• Collected data entries:
import Summits.BirchSwinnertonDyer.BirchSwinnertonDyer.Theorems.ManinLocalTwoThreeEtaUnitCubeIffThree
import Summits.BirchSwinnertonDyer.Rank1Residual.ManinAdditive.CuspidalKummerClass
import HarnessLib

/-!
# E-an-56 `EtaUnitCubeIffThree` holds BY NAME (the `p = 3` cuspidal-Kummer cube test is a theorem)

Summit `BirchSwinnertonDyer`, route `ManinLocalTwoThree` (cell bsd-f2-manin), crux C3 `ManinPrimeToThreeAtNine`
(stmt-BirchSwinnertonDyer-22968), the `W[3]`-reducible residual.  The `@[conjecture]` leaf E-an-56
`Summit.BirchSwinnertonDyer.Rank1Residual.ManinAdditive.CuspidalKummerThree.EtaUnitCubeIffThree` (typer T-an-18, p610785: «an
`η`-unit series with exponents `r` on a finite set of scales `S ∌ 0` is a cube in `ℤ₃⟦q⟧` iff every `r_δ` is divisible by `3`»)
is PROVED by `ManinLocalTwoThree.etaUnitCubeIffThree` (`…EtaUnitCubeIffThree.lean`: `⇐` cubes of `η`-products; `⇒` the mod-`3`
coefficient functional at the scales prime to `3`, `…EtaUnitCubeNonMult.lean`, and the contraction `q³ ↦ q` at the scales in `3ℕ`,
`…EtaUnitCubeThird.lean`), whose statement is the body of the leaf with `IsEtaUnitSeries` unfolded (definitionally).  This file
records the discharge BY NAME: `etaUnitCubeIffThree_holds`.  (Twin of the typer's `CuspidalKummerClassHolds.EtaUnitSquareIffEven_holds`
for E-an-49⁺.)  With E-an-56 a theorem, the certificate E-an-58 `ManinPrimeToThreeOfEtaExponent` is a theorem modulo E-an-55 alone
(REF1 §R50).  Nothing about BSD or Manin's conjecture is proved here.
-/

set_option autoImplicit false
-- the gate's namespace `Summit.BirchSwinnertonDyer.BirchSwinnertonDyer.…` repeats the summit name (single-conjunct summit)
set_option linter.dupNamespace false

namespace Summit.BirchSwinnertonDyer.BirchSwinnertonDyer.Theorems.ManinLocalTwoThree

/-- **E-an-56 is a theorem**: the leaf `Summit.BirchSwinnertonDyer.Rank1Residual.ManinAdditive.CuspidalKummerThree.EtaUnitCubeIffThree`
holds BY NAME (its body is `etaUnitCubeIffThree` with `IsEtaUnitSeries` folded, definitionally). [cite: Apostol1990, §3.1–§3.2] -/
theorem etaUnitCubeIffThree_holds :
    Summit.BirchSwinnertonDyer.Rank1Residual.ManinAdditive.CuspidalKummerThree.EtaUnitCubeIffThree :=
  fun S r g hS hg => etaUnitCubeIffThree S r g hS hg


end Summit.BirchSwinnertonDyer.BirchSwinnertonDyer.Theorems.ManinLocalTwoThree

• Instructions for the task:
Check each line above for the string "definitionally" and show the ones that have it.

• Result below:
`…EtaUnitCubeThird.lean`), whose statement is the body of the leaf with `IsEtaUnitSeries` unfolded (definitionally).  This file
holds BY NAME (its body is `etaUnitCubeIffThree` with `IsEtaUnitSeries` folded, definitionally). [cite: Apostol1990, §3.1–§3.2] -/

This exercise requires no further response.